ACTIVITY:
With the line containing "rw [Nat.cast_zero, add_zero, ←" as the start and the line containing "rw [← hz, show" as the end, transcribe that span of the entries below exactly, including both.
(DATA FOR THIS EXERCISE begins)
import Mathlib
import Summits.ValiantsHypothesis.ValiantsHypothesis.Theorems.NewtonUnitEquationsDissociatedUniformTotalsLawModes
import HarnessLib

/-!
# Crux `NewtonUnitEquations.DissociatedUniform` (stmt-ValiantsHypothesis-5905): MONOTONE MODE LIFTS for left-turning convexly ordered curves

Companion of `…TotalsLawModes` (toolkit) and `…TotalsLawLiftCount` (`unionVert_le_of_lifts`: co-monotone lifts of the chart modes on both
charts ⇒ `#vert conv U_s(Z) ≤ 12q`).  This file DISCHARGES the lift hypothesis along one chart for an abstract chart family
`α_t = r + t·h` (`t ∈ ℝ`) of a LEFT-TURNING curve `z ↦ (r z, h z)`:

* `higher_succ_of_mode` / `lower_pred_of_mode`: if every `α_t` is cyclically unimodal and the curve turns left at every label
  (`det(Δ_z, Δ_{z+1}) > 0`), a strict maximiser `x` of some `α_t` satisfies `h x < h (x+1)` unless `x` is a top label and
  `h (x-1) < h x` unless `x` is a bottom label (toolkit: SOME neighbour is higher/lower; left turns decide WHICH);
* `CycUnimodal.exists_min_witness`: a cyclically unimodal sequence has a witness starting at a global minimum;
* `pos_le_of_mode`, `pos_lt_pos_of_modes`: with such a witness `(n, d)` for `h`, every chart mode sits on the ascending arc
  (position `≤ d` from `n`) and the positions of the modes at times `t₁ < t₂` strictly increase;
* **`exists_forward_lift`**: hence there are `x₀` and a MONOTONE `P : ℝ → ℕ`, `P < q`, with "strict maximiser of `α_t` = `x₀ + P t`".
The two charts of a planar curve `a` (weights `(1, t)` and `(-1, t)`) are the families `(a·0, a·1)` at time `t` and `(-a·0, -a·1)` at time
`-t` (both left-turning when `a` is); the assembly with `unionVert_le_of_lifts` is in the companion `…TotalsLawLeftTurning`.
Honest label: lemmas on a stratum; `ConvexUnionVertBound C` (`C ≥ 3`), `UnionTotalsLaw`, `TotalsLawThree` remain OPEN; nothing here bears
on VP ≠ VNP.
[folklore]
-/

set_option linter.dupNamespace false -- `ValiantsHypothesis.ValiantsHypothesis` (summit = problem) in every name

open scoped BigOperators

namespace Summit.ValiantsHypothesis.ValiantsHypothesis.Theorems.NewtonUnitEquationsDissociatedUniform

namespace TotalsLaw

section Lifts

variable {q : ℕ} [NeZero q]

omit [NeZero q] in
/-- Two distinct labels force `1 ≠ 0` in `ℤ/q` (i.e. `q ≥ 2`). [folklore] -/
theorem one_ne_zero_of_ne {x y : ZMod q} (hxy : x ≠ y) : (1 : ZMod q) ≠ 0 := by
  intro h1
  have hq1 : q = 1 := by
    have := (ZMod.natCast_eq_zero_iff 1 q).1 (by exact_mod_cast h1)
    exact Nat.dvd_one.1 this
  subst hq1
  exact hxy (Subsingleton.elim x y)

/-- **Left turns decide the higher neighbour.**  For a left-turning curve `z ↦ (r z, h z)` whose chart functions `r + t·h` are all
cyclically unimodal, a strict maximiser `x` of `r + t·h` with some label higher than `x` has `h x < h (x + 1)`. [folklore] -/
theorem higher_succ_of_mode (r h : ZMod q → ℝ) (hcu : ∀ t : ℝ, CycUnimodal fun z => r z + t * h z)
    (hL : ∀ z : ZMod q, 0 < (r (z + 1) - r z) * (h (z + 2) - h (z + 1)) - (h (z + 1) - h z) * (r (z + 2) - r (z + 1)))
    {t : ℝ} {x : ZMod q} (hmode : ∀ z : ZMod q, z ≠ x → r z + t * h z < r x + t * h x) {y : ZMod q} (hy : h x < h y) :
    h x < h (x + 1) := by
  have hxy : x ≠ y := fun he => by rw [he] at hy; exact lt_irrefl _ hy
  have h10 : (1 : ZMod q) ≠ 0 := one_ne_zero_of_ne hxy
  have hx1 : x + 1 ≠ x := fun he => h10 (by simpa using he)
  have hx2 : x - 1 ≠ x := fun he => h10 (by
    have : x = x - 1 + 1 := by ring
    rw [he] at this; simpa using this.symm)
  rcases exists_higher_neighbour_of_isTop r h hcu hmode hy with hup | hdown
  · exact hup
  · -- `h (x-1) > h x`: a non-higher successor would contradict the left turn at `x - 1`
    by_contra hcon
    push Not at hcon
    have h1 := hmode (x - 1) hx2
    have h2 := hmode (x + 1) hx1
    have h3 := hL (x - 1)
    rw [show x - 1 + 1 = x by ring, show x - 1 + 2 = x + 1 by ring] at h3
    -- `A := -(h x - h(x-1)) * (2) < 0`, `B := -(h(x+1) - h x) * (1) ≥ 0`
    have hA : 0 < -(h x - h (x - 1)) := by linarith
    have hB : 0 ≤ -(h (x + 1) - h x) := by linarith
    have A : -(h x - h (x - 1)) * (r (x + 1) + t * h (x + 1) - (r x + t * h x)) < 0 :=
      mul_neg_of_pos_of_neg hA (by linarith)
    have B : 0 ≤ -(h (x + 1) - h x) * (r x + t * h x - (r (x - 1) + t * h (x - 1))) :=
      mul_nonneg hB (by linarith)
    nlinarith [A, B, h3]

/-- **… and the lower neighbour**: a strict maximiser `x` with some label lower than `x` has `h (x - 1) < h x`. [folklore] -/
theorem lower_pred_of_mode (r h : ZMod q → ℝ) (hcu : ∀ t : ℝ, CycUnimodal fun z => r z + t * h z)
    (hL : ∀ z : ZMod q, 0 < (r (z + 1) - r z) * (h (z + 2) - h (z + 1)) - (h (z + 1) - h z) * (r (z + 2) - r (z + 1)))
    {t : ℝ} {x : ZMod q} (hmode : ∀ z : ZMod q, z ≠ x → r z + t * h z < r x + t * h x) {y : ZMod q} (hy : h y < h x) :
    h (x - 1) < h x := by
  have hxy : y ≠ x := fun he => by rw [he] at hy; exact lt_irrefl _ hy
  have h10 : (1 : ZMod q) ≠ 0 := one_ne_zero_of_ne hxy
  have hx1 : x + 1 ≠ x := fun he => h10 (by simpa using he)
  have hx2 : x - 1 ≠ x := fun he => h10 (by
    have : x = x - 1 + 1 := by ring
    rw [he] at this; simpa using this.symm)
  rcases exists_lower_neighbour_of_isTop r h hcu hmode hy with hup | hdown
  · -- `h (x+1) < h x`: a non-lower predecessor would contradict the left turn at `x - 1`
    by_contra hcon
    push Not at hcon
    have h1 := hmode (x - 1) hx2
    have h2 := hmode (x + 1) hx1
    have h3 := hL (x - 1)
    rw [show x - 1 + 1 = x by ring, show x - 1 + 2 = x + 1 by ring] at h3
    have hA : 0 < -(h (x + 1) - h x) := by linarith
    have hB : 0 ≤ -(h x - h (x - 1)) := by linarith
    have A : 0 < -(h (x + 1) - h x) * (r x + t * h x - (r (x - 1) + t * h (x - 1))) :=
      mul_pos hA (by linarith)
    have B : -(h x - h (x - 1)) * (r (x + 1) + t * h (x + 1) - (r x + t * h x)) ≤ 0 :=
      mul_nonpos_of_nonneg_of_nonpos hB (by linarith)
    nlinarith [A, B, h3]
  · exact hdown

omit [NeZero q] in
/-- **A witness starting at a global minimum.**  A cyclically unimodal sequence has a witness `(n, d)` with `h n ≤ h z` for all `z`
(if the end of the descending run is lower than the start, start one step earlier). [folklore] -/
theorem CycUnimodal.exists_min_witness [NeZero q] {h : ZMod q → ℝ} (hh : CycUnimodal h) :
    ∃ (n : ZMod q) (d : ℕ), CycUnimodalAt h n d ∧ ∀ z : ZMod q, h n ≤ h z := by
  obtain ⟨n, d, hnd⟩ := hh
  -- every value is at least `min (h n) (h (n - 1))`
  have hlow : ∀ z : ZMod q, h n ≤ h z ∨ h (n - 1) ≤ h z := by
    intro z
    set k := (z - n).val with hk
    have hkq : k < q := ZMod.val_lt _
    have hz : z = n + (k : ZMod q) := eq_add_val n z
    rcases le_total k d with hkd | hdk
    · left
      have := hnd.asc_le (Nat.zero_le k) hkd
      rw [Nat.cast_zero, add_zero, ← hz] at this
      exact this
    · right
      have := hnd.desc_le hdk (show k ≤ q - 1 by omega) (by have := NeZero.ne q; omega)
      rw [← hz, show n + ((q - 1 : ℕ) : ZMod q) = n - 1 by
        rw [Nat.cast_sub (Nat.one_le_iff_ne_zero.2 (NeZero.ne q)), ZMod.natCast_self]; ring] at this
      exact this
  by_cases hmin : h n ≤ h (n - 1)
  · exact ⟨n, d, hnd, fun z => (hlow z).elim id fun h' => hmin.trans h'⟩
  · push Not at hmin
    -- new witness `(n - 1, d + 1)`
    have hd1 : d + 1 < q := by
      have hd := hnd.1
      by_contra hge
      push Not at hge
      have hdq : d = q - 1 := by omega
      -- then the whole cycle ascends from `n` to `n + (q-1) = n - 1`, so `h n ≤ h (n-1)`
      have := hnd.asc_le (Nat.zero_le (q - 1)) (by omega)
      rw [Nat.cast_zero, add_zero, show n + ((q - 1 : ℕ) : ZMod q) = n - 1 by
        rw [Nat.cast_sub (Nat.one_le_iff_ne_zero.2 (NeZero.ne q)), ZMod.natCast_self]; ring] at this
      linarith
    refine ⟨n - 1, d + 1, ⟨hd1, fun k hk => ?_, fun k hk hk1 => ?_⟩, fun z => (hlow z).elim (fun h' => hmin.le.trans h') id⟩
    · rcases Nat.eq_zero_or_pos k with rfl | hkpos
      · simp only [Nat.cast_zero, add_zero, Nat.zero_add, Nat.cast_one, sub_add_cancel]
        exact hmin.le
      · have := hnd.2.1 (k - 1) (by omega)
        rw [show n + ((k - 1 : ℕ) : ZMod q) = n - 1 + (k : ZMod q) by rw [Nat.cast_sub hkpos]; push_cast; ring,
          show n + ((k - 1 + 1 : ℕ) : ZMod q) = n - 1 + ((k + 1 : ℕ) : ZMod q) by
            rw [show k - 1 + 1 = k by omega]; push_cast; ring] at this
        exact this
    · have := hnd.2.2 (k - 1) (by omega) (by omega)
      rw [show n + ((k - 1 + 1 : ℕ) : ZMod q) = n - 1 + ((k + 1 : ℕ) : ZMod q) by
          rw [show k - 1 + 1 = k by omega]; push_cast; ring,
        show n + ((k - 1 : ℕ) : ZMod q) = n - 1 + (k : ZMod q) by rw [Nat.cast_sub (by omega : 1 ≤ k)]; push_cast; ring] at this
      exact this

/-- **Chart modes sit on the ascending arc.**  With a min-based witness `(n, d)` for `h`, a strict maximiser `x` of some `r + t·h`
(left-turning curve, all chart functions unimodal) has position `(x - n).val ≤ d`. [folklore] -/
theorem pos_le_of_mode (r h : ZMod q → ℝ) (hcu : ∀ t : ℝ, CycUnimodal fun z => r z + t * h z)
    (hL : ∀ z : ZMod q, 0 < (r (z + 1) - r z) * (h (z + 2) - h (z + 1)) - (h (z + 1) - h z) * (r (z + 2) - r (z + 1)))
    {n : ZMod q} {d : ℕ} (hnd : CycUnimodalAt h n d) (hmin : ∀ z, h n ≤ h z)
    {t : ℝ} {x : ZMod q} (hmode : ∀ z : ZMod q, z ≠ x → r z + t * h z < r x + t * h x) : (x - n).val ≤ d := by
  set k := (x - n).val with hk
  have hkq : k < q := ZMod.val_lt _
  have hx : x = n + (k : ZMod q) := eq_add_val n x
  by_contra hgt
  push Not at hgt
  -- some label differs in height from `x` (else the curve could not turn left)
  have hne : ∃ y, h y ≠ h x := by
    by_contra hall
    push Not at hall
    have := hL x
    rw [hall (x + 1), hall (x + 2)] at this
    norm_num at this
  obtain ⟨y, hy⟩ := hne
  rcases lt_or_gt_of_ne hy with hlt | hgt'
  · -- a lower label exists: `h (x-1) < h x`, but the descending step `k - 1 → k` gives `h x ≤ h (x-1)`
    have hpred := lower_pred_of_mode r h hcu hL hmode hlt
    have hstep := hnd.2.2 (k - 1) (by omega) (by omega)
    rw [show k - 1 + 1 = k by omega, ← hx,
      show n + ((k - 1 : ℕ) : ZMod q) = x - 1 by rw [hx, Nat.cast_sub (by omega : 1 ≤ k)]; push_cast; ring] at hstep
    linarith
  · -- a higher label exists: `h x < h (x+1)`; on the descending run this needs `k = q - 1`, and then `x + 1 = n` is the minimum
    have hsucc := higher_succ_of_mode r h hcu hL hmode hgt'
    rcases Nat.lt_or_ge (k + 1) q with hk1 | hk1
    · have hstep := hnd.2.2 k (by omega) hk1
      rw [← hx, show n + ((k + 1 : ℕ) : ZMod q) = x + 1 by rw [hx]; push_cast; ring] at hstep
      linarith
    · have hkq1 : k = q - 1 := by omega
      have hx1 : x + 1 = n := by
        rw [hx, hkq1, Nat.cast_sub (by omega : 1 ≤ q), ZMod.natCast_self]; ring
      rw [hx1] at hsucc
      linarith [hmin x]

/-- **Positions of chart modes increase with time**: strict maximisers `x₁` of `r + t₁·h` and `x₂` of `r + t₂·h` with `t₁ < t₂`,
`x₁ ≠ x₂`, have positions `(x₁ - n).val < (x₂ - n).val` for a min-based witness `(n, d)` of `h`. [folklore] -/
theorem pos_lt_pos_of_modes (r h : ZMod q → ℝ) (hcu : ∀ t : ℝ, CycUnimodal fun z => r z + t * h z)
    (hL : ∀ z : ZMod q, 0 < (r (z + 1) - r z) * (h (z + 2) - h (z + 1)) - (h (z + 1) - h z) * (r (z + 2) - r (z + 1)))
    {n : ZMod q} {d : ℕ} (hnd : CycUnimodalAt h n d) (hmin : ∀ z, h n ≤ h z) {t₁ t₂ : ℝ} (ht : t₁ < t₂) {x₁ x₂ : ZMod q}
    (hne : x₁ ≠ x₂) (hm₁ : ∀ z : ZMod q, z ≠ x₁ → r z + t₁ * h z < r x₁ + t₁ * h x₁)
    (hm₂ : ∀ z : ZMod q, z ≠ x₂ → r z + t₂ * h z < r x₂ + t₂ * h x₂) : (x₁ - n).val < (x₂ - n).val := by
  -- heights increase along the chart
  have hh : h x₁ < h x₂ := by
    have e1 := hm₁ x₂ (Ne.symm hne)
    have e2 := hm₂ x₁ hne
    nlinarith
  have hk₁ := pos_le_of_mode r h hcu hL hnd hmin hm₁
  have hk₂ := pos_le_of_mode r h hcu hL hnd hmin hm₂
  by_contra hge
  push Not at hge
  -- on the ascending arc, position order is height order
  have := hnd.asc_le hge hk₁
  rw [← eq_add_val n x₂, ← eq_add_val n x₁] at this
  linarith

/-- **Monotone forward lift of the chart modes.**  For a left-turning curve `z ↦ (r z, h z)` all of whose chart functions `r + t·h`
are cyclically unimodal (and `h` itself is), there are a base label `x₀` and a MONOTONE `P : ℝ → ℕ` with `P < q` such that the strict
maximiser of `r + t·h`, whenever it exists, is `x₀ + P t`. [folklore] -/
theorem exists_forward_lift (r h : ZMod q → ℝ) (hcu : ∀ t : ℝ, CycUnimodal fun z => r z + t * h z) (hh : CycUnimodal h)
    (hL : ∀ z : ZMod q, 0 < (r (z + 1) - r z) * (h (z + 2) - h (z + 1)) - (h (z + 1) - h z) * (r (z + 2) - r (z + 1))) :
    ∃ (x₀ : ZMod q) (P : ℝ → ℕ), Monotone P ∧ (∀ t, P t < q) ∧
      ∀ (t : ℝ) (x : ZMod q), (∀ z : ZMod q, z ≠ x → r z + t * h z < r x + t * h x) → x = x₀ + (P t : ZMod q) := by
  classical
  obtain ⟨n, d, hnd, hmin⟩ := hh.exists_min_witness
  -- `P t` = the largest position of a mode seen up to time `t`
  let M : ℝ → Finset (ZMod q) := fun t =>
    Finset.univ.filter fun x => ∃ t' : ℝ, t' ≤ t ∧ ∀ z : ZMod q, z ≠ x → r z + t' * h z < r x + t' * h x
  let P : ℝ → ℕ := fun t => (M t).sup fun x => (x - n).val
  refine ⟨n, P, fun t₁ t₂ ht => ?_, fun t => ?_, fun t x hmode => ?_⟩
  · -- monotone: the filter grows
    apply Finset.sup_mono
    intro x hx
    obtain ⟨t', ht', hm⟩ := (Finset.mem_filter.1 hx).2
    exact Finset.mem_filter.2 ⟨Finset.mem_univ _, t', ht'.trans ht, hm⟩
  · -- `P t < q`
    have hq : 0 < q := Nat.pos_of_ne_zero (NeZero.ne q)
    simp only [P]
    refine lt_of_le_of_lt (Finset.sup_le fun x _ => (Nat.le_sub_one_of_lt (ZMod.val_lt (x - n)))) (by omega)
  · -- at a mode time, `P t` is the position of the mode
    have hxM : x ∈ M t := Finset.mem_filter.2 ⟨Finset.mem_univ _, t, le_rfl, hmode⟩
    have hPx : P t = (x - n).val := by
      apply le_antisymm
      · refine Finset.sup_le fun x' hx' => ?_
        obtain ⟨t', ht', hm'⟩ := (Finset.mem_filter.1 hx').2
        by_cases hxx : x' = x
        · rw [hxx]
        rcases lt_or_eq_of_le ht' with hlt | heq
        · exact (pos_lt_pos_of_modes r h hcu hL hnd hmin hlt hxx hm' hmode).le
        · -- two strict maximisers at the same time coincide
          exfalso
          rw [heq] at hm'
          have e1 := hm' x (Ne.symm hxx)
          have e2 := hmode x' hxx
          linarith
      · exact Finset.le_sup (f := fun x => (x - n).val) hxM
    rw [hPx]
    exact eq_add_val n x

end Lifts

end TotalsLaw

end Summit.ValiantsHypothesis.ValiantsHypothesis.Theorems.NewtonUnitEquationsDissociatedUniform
(DATA FOR THIS EXERCISE ends)
(DATA FOR THIS EXERCISE begins)
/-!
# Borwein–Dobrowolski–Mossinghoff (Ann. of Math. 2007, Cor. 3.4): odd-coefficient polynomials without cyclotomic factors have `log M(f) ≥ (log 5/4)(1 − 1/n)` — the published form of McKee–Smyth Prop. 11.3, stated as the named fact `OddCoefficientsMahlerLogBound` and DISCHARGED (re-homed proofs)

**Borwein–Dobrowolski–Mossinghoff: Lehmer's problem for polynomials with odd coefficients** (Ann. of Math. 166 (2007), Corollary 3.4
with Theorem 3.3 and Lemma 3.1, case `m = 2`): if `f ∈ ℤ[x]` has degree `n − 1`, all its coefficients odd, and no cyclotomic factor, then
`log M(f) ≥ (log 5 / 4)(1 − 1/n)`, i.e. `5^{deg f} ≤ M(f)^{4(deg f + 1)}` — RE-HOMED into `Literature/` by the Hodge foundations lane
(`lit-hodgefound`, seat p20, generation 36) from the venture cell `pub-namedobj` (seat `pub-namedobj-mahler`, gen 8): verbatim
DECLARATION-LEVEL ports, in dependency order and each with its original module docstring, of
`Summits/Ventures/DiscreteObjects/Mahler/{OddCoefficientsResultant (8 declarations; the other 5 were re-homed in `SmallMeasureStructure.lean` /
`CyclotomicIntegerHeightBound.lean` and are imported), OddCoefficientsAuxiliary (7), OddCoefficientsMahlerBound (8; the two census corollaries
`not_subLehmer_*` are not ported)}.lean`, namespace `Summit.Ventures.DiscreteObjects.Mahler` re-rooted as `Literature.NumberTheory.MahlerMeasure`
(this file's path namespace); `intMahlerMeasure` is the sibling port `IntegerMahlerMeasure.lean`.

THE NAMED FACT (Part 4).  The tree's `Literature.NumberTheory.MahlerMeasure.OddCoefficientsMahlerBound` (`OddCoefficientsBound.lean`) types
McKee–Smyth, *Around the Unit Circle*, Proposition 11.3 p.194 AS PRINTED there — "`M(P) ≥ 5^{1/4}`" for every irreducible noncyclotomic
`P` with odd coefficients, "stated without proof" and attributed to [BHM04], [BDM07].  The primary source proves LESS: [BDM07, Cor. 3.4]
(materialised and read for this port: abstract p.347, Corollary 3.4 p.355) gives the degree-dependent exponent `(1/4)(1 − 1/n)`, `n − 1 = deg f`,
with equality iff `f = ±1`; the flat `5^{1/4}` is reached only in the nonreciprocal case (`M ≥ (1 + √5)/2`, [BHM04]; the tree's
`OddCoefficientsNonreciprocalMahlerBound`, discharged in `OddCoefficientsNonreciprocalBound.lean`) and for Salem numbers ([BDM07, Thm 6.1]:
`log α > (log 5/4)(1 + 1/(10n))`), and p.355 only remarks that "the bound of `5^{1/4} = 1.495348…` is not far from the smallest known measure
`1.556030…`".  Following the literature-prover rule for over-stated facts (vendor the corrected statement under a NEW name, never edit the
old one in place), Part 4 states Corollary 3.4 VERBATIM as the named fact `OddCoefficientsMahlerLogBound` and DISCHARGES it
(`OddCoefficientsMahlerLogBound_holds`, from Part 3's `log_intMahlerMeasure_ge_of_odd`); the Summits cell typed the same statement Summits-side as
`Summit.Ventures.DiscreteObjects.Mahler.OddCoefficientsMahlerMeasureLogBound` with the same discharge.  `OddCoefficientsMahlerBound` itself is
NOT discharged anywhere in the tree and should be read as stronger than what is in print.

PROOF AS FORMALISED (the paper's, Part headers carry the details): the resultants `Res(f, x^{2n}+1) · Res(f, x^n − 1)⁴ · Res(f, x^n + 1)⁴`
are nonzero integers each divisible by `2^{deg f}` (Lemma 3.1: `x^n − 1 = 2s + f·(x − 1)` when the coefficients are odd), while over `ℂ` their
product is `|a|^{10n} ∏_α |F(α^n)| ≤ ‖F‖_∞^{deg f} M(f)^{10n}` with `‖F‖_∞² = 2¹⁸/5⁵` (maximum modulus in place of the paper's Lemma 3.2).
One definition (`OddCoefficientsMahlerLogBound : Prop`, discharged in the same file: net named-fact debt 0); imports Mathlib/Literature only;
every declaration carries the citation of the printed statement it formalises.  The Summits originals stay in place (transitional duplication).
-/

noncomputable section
(DATA FOR THIS EXERCISE ends)
RESPONSE:
      rw [Nat.cast_zero, add_zero, ← hz] at this
      exact this
    · right
      have := hnd.desc_le hdk (show k ≤ q - 1 by omega) (by have := NeZero.ne q; omega)
      rw [← hz, show n + ((q - 1 : ℕ) : ZMod q) = n - 1 by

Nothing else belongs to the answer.